The students have also learned how to identify native plants that can be safely eaten and about other crops that grow locally. Volunteer nutritionist Jan Hillis provides the lessons on nutrition and recipes. Students are encouraged to try things that are new to them.

“My child was eating dandelions. I can’t get him to eat greens at home,” laughed parent volunteer Jan Barnard.

Students also tried rhubarb iced tea and leeks, and made their own granola and bean sprouts.

There’s always something new to learn.

“I like to learn about the insects, what’s good, like lady bugs and butterflies and bees and worms and the ones that eat your garden like beetles and maggots. You always want to know if there’s bad insects in your garden because they can kill your entire garden and you have to know how to get rid of them,” said Kitzman. “We all really like having this garden here at school.”

 

 

LANDED LEARNING CHILDREN BECOME FOREST EXPLORERS WITH GRANT FROM TD FRIENDS OF THE ENVIRONMENT

June 2015

With support from TD Friends of the Environment and a partnership with UBC students studying Place-Based Learning, the Intergenerational Landed Learning Project is piloting a new program to help children and youth connect more closely with Indigenous forest ecology. The Forest Explorer backpacks were dreamed up by UBC graduate students Sonia Woodman and Brynne Clark. As part of their practicum in EDCP 532, the grad students helped Landed Learning  develop curriculum to engage Farm visitors more closely with the Indigenous plants and the cultural history of our land. Woodman and Clark went above and beyond the curriculum development requirements of their projects to seek funding from TD Friends of the Environment so that Landed Learning could make resource backpacks that groups can use for self-guided hands-on activity tours.

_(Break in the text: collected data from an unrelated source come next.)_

import Mathlib
import Literature.AlgebraicGeometry.Resolution.CurveDeltaInvariant
import HarnessLib

/-!
# The `δ`-invariant drops under blowing up: `Σ_{x'} δ(x') < δ(x)`

Topic: `Literature/AlgebraicGeometry/Resolution`. Second file of the `δ`-theory behind "by
embedded resolution of curves" in the proof of [CoP1] = Cossart–Piltant 2008, Prop. 4.4 (steps
1–2 of the algorithm, p. 10): the classical fact that for a singular point `x` of a reduced
excellent curve `C` and the blowing up `C' → C` of `x`, the `δ`-invariants of the (finitely many)
points `x'` of `C'` over `x` satisfy **`Σ_{x'} δ(x') < δ(x)`** (Kollár 2007, §1.4), so that
blowing up singular points finitely often resolves `C`. This file proves the RING-THEORETIC
heart, for a one-dimensional Noetherian local domain `(R, 𝔪)` with fraction field `K` and
module-finite normalization `R̄ ⊆ K`, and a finite family `S_i ⊆ K` of intermediate local domains
abstracting the local rings `𝒪_{C',x'}` (`IsFirstNeighbourhood`: each `S_i` is a one-dimensional
Noetherian local domain with finite normalization, `𝔪 ⊆ t_i S_i` for some `t_i ∈ 𝔪` — the
exceptional divisor is Cartier — and every branch of `R`, i.e. every maximal ideal of the
semilocal Dedekind domain `R̄`, dominates exactly one `S_i`):

* `exists_heightOneSpectrum_eq_valuationSubring` — every discrete valuation ring of `K`
  containing `R̄` is a localization `R̄_𝔑`;
* `IsFirstNeighbourhood.exists_branch_of_heightOneSpectrum` — the branches of `S_i` are branches
  of `R` through `x'_i`; `IsFirstNeighbourhood.exists_bound` — **conductor estimate**: elements of
  `K` of large valuation at all branches through `x'_i` lie in `S_i`;
* `IsFirstNeighbourhood.exists_forall_valuation_sub_le`, `exists_partition`,
  `exists_partition_mem` — approximation in `R̄` and elements `s_i ∈ ⋂_j S_j` with `s_i ≡ 1` at
  the branches of `x'_i` and `s_i ≡ 0` at the other branches (Chinese remainder theorem in `R̄`);
* `IsFirstNeighbourhood.iInf_le_integralClosure`, `exists_mem_iInf_notMem_bot` — the first
  neighbourhood ring `R₁ = ⋂_i S_i` lies in `R̄`, and **`R₁ ≠ R` unless `R` is regular**:
  `u = Σ s_i t_i` generates `𝔪 S_j` for all `j`, so `𝔪 ⊆ u R₁`;
* `IsFirstNeighbourhood.sum_curveDelta_lt` — **`Σ_i δ(S_i) < δ(R)`** for non-regular `R`:
  `R̄/R₁ ≅ ⊕_i S̄_i/S_i` (approximation in `R̄`), lengths over `R` dominate lengths over `S_i`,
  and `length_R(R₁/R) ≥ 1`.

## Sources

* J. Kollár, *Lectures on Resolution of Singularities* (2007), §1.4. [Kollar2007]
* V. Cossart, O. Piltant, J. Algebra 320 (2008), proof of Prop. 4.4, p. 10. [CossartPiltant2008]
-/

noncomputable section

open IsLocalRing IsDedekindDomain

namespace Literature.AlgebraicGeometry.Resolution

universe u

section Setup

variable (R : Type u) [CommRing R] [IsDomain R] (K : Type u) [Field K] [Algebra R K]
  [IsFractionRing R K]

/-- The normalization of a Noetherian domain of dimension `≤ 1` is a Dedekind domain when it is
module-finite (general fraction field; cf. `isDedekindDomain_integralClosure_of_finite`).
[folklore] -/
theorem isDedekindDomain_integralClosure_of_module_finite [IsNoetherianRing R]
    (hdim : ringKrullDim R ≤ 1) [Module.Finite R (integralClosure R K)] :
    IsDedekindDomain (integralClosure R K) := by
  haveI : IsNoetherianRing (integralClosure R K) :=
    isNoetherian_of_tower R (isNoetherian_of_isNoetherianRing_of_finite R _)
  haveI : Ring.KrullDimLE 1 R := Ring.krullDimLE_iff.mpr hdim
  haveI : Ring.DimensionLEOne R :=
    ⟨fun hne hp => (Ring.krullDimLE_one_iff_of_noZeroDivisors.mp inferInstance) _ hne hp⟩
  haveI : IsFractionRing (integralClosure R K) K :=
    integralClosure.isFractionRing_of_finite_extension K K
  haveI : IsIntegrallyClosed (integralClosure R K) :=
    (isIntegrallyClosed_iff_isIntegrallyClosedIn K).mpr inferInstance
  exact { }

/-- `K` is the fraction field of `R̄`. [folklore] -/
theorem isFractionRing_integralClosure : IsFractionRing (integralClosure R K) K :=
  integralClosure.isFractionRing_of_finite_extension K K

attribute [local instance] isFractionRing_integralClosure

/-- The maximal ideals of `R̄` (a semilocal ring: they lie over `𝔪`) are finite in number.
[folklore] -/
theorem finite_heightOneSpectrum [IsNoetherianRing R] [IsLocalRing R]
    [Module.Finite R (integralClosure R K)] [IsDedekindDomain (integralClosure R K)] :
    Finite (HeightOneSpectrum (integralClosure R K)) := by
  haveI : Algebra.IsIntegral R (integralClosure R K) := Algebra.IsIntegral.of_finite R _
  have hfin := IsDedekindDomain.primesOver_finite (maximalIdeal R) (integralClosure R K)
  haveI := hfin.to_subtype
  refine Finite.of_injective (fun v : HeightOneSpectrum (integralClosure R K) =>
    (⟨v.asIdeal, ?_⟩ : (maximalIdeal R).primesOver (integralClosure R K))) ?_
  · haveI : v.asIdeal.IsMaximal := v.isPrime.isMaximal v.ne_bot
    refine ⟨v.isPrime, ⟨?_⟩⟩
    exact (IsLocalRing.eq_maximalIdeal
      (Ideal.isMaximal_comap_of_isIntegral_of_isMaximal (R := R) v.asIdeal)).symm
  · intro v w h
    exact HeightOneSpectrum.ext (congrArg Subtype.val h)

variable {R K}

/-- Membership in the localization `R̄_𝔑 ⊆ K` at a maximal ideal. [folklore] -/
theorem mem_valuationSubringAtPrime_iff_exists [IsDedekindDomain (integralClosure R K)]
    (v : HeightOneSpectrum (integralClosure R K)) (x : K) :
    x ∈ v.valuationSubringAtPrime K ↔ ∃ a s : integralClosure R K, s ∉ v.asIdeal ∧
      x = algebraMap _ K a * (algebraMap _ K s)⁻¹ := by
  change x ∈ {x : K | ∃ (a s : integralClosure R K) (_ : s ∈ v.asIdeal.primeCompl),
    x = algebraMap _ K a * (algebraMap _ K s)⁻¹} ↔ _
  simp only [Set.mem_setOf_eq, Ideal.mem_primeCompl_iff, exists_prop]

omit [IsDomain R] [IsFractionRing R K] in
/-- **Valuation rings of `K` containing `R` contain `R̄`** (they are integrally closed).
[folklore] -/
theorem integralClosure_le_valuationSubring (W : ValuationSubring K)
    (hW : ∀ r : R, algebraMap R K r ∈ W) (x : K) (hx : x ∈ integralClosure R K) : x ∈ W := by
  -- `x` is integral over `W`, which is integrally closed in `K`
  obtain ⟨p, hp, hpx⟩ := hx
  let f : R →+* W := (algebraMap R K).codRestrict W.toSubring hW
  have hf : (algebraMap W K).comp f = algebraMap R K := RingHom.ext fun _ => rfl
  have hint : IsIntegral W x := by
    refine ⟨p.map f, hp.map f, ?_⟩
    rw [Polynomial.eval₂_map, hf]
    exact hpx
  obtain ⟨w, hw⟩ := (IsIntegrallyClosed.isIntegral_iff (R := W) (K := K)).mp hint
  rw [← hw]; exact w.2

The backpacks are full of curriculum ideas and observational tools, such as hand lenses and guide books, to help children and adults slow down and observe the native ecosystems that are increasingly rare in our urban environment. Teacher Nimi Sandhu and her students from the University Hill Secondary School Me to We club helped put together the backpacks and pilot the activities. Children and volunteers participating in Landed Learning are loving the opportunity to connect with the wonderful plants and animals in the forest, and are learning to care for and protect our ecosystem. Landed Learning hopes to be able to check the backpacks out to groups visiting the UBC Farm in the near future.

 

 

 

LANDED LEARNING’S FARM-BASED EDUCATION FOR KIDS WINS TOP AWARD FOR SCIENCE PROMOTION

June 2014

The Intergenerational Landed Learning Project was the recipient of the 2013 Natural Sciences and Engineering Research Council (NSERC) Award for Science Promotion.  Landed Learning has earned national recognition for bringing generations together to learn the science behind growing healthy food and the role of sustainable agriculture in a healthy environment.

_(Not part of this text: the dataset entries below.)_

omit [DecidableEq ι] [DecidableRel adj] in
/-- abutting is symmetric. [cite: BalabanImbrieJaffe1988, (5.13.4) p.306] -/
theorem touch_symm {X X' : Finset ι} (h : Touch adj X X') : Touch adj X' X := by
  obtain ⟨a, ha, b, hb, hab⟩ := h
  exact ⟨b, hb, a, ha, hab.symm⟩

omit [DecidableEq ι] [DecidableRel adj] in
/-- the incompatibility is SYMMETRIC (hypothesis `hsymm` of the abstract polymer-gas estimates). [cite: BalabanImbrieJaffe1988, (5.13.4) p.306] -/
theorem tinc_symm {p q : Finset ι × Bool} (h : tinc adj p q) : tinc adj q p := by
  rcases h with h | h | ⟨hp, hq, ht⟩
  · exact Or.inl h.symm
  · exact Or.inr (Or.inl fun hd => h hd.symm)
  · exact Or.inr (Or.inr ⟨hq, hp, touch_symm ht⟩)

/-- membership in the closed polymers. [cite: BalabanImbrieJaffe1988, (5.13.4) p.306] -/
theorem mem_cpolys {X : Finset ι} : X ∈ cpolys J₀ W ↔ X ⊆ W ∧ X.Nonempty ∧ IsClosed J₀ W X := by
  rw [cpolys, mem_filter, mem_powerset]

/-- membership in the typed polymers. [cite: BalabanImbrieJaffe1988, (5.13.4) p.306] -/
theorem mem_tpolys {p : Finset ι × Bool} :
    p ∈ tpolys J₀ W ↔ (p.1 ⊆ W ∧ p.1.Nonempty ∧ IsClosed J₀ W p.1) ∧ (p.2 = true ∨ p.1 ∉ regions J₀ W) := by
  simp only [tpolys, cpolys, mem_filter, mem_product, mem_powerset, mem_univ, and_true]

/-- membership in the uncovered regions. [cite: BalabanImbrieJaffe1988, (5.13.4) p.306] -/
theorem mem_uncov {𝒳 : Finset (Finset ι × Bool)} {E : Finset ι} :
    E ∈ uncov J₀ W 𝒳 ↔ E ∈ regions J₀ W ∧ ∀ p ∈ 𝒳, Disjoint E p.1 := mem_filter

omit [DecidableEq ι] [CommRing R] in
/-- the typed weight on species B. [cite: BalabanImbrieJaffe1988, (5.13.4) p.306] -/
@[simp] theorem twt_true (a b : Finset ι → R) (X : Finset ι) : twt a b (X, true) = b X := rfl

omit [DecidableEq ι] [CommRing R] in
/-- the typed weight on species A. [cite: BalabanImbrieJaffe1988, (5.13.4) p.306] -/
@[simp] theorem twt_false (a b : Finset ι → R) (X : Finset ι) : twt a b (X, false) = a X := rfl

/-! ## §2 The bijection between two-species configurations and compatible typed families -/

/-- the members of the typed family of `(Q, M)`. [cite: BalabanImbrieJaffe1988, (5.13.4) p.306] -/
theorem mem_toGas {Q M : Finset (Finset ι)} {p : Finset ι × Bool} (hp : p ∈ toGas J₀ W Q M) :
    (p.1 ∈ M ∧ p.2 = true) ∨ (p.1 ∈ Q ∧ p.1 ∉ M ∧ p.1 ∉ regions J₀ W ∧ p.2 = false) := by
  rcases mem_union.1 hp with h | h
  · obtain ⟨X, hX, rfl⟩ := mem_image.1 h
    exact Or.inl ⟨hX, rfl⟩
  · obtain ⟨X, hX, rfl⟩ := mem_image.1 h
    obtain ⟨hXQ, hXr⟩ := mem_filter.1 hX
    exact Or.inr ⟨(mem_sdiff.1 hXQ).1, (mem_sdiff.1 hXQ).2, hXr, rfl⟩

/-- the support of a member of the typed family of `(Q, M)` is a polymer of `Q`, of species B iff tagged `true`.
[cite: BalabanImbrieJaffe1988, (5.13.4) p.306] -/
theorem fst_mem_of_mem_toGas {Q M : Finset (Finset ι)} (hMQ : M ⊆ Q) {p : Finset ι × Bool} (hp : p ∈ toGas J₀ W Q M) :
    p.1 ∈ Q ∧ (p.2 = true ↔ p.1 ∈ M) := by
  rcases mem_toGas hp with ⟨hM, h2⟩ | ⟨hQ, hM, -, h2⟩
  · exact ⟨hMQ hM, iff_of_true h2 hM⟩
  · refine ⟨hQ, iff_of_false ?_ hM⟩
    rw [h2]
    exact Bool.false_ne_true

/-- the typed family of a two-species configuration consists of typed polymers. [cite: BalabanImbrieJaffe1988, (5.13.4) p.306] -/
theorem toGas_subset_tpolys {Q M : Finset (Finset ι)} (hQ : IsSetPartition W Q) (hcl : ∀ X ∈ Q, IsClosed J₀ W X) (hMQ : M ⊆ Q) :
    toGas J₀ W Q M ⊆ tpolys J₀ W := by
  intro p hp
  rw [mem_tpolys]
  rcases mem_toGas hp with ⟨hM, h2⟩ | ⟨hpQ, -, hr, -⟩
  · exact ⟨⟨hQ.subset (hMQ hM), hQ.nonempty_of_mem (hMQ hM), hcl _ (hMQ hM)⟩, Or.inl h2⟩
  · exact ⟨⟨hQ.subset hpQ, hQ.nonempty_of_mem hpQ, hcl _ hpQ⟩, Or.inr hr⟩

omit [DecidableRel adj] in
/-- **the typed family of a two-species configuration is COMPATIBLE**: distinct polymers of a filling are disjoint, and the hard core on `M` is the
B–B clause. [cite: BalabanImbrieJaffe1988, (5.13.4) p.306] -/
theorem isCompatible_toGas {Q M : Finset (Finset ι)} (hQ : IsSetPartition W Q) (hMQ : M ⊆ Q) (hM : HardCore adj M) :
    IsCompatible (tinc adj) (toGas J₀ W Q M) := by
  intro p hp q hq hne
  obtain ⟨hpQ, hp2⟩ := fst_mem_of_mem_toGas hMQ (mem_coe.1 hp)
  obtain ⟨hqQ, hq2⟩ := fst_mem_of_mem_toGas hMQ (mem_coe.1 hq)
  have hne1 : p.1 ≠ q.1 := by
    intro h1
    apply hne
    refine Prod.ext h1 (Bool.eq_iff_iff.2 ?_)
    rw [hp2, hq2, h1]
  have hdis : Disjoint p.1 q.1 := hQ.disjoint hpQ hqQ hne1
  rintro (h | h | ⟨hpt, hqt, a, ha, b, hb, hab⟩)
  · exact hne1 h
  · exact h hdis
  · have hpM : p.1 ∈ M := hp2.1 hpt
    have hqM : q.1 ∈ M := hq2.1 hqt
    rcases hab with hab | hab
    · exact hM p.1 hpM q.1 hqM hne1 a ha b hb hab
    · exact hM q.1 hqM p.1 hpM hne1.symm b hb a ha hab

/-- **the uncovered regions of the typed family of `(Q, M)` are the single-region polymers of species A.**
[cite: BalabanImbrieJaffe1988, (5.13.4) p.306] -/
theorem uncov_toGas {Q M : Finset (Finset ι)} (hQ : IsSetPartition W Q) (hMQ : M ⊆ Q) :
    uncov J₀ W (toGas J₀ W Q M) = (Q \ M).filter fun X => X ∈ regions J₀ W := by
  ext E
  rw [mem_uncov, mem_filter, mem_sdiff]
  constructor
  · rintro ⟨hEr, hdis⟩
    obtain ⟨v, hv⟩ := (isSetPartition_regions J₀ W).nonempty_of_mem hEr
    obtain ⟨X, hXQ, hvX⟩ := hQ.exists_mem ((isSetPartition_regions J₀ W).subset hEr hv)
    have key : ¬ Disjoint E X := fun h => disjoint_left.1 h hv hvX
    have hXM : X ∉ M := fun hXM =>
      key (hdis (X, true) (mem_union.2 (Or.inl (mem_image_of_mem (fun X => (X, true)) hXM))))
    have hXr : X ∈ regions J₀ W := by
      by_contra hXr
      exact key (hdis (X, false) (mem_union.2 (Or.inr (mem_image_of_mem (fun X => (X, false))
        (mem_filter.2 ⟨mem_sdiff.2 ⟨hXQ, hXM⟩, hXr⟩)))))
    have hXE : X = E := (isSetPartition_regions J₀ W).eq_of_mem hXr hEr hvX hv
    subst hXE
    exact ⟨⟨hXQ, hXM⟩, hXr⟩
  · rintro ⟨⟨hEQ, hEM⟩, hEr⟩
    refine ⟨hEr, fun p hp => hQ.disjoint hEQ (fst_mem_of_mem_toGas hMQ hp).1 fun hE => ?_⟩
    rcases mem_toGas hp with ⟨hM, -⟩ | ⟨-, -, hr, -⟩
    · exact hEM (hE ▸ hM)
    · exact hr (hE ▸ hEr)

/-- tagging then forgetting the tag. [cite: BalabanImbrieJaffe1988, (5.13.4) p.306] -/
theorem image_fst_image_mk (s : Finset (Finset ι)) (c : Bool) : (s.image fun X => (X, c)).image Prod.fst = s := by
  rw [image_image]
  exact image_id'

/-- **the filling is recovered from the typed family.** [cite: BalabanImbrieJaffe1988, (5.13.4) p.306] -/
theorem ofQ_toGas {Q M : Finset (Finset ι)} (hQ : IsSetPartition W Q) (hMQ : M ⊆ Q) : ofQ J₀ W (toGas J₀ W Q M) = Q := by
  rw [ofQ, uncov_toGas hQ hMQ, toGas, image_union, image_fst_image_mk, image_fst_image_mk, union_assoc,
    union_comm ((Q \ M).filter fun X => X ∉ regions J₀ W) ((Q \ M).filter fun X => X ∈ regions J₀ W),
    filter_union_filter_not_eq, union_sdiff_of_subset hMQ]

/-- **the species-B family is recovered from the typed family.** [cite: BalabanImbrieJaffe1988, (5.13.4) p.306] -/
theorem ofM_toGas (Q M : Finset (Finset ι)) : ofM (toGas J₀ W Q M) = M := by
  have hA : (M.image fun X => (X, true)).filter (fun p : Finset ι × Bool => p.2 = true) = M.image fun X => (X, true) :=
    filter_true_of_mem fun p hp => by
      obtain ⟨X, -, rfl⟩ := mem_image.1 hp
      rfl
  have hB : (((Q \ M).filter fun X => X ∉ regions J₀ W).image fun X => (X, false)).filter
      (fun p : Finset ι × Bool => p.2 = true) = ∅ :=
    filter_false_of_mem fun p hp => by
      obtain ⟨X, -, rfl⟩ := mem_image.1 hp
      exact Bool.false_ne_true
  rw [ofM, toGas, filter_union, hA, hB, union_empty, image_fst_image_mk]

This $25,000 award honours groups who are inspirational in the way they promote science and engineering to the general public. Nominated by their peers across Canada, the winners stand out for their work explaining science to lay audiences, and encouraging young Canadians to pursue careers in the natural sciences and engineering.

NSERC representatitive, Rick Warner, presented the NSERC Science Promotion Award to the Landed Learning teams from UBC and the Okanagan Science Centre on June 12, 2014 at Edith Cavell Elementary School. Other attendees included UBC Faculty of Education Dean, Dr. Blye Frank, and Head of the Department of Curriculum and Pedagogy (EDCP), Dr. Peter Grimmett.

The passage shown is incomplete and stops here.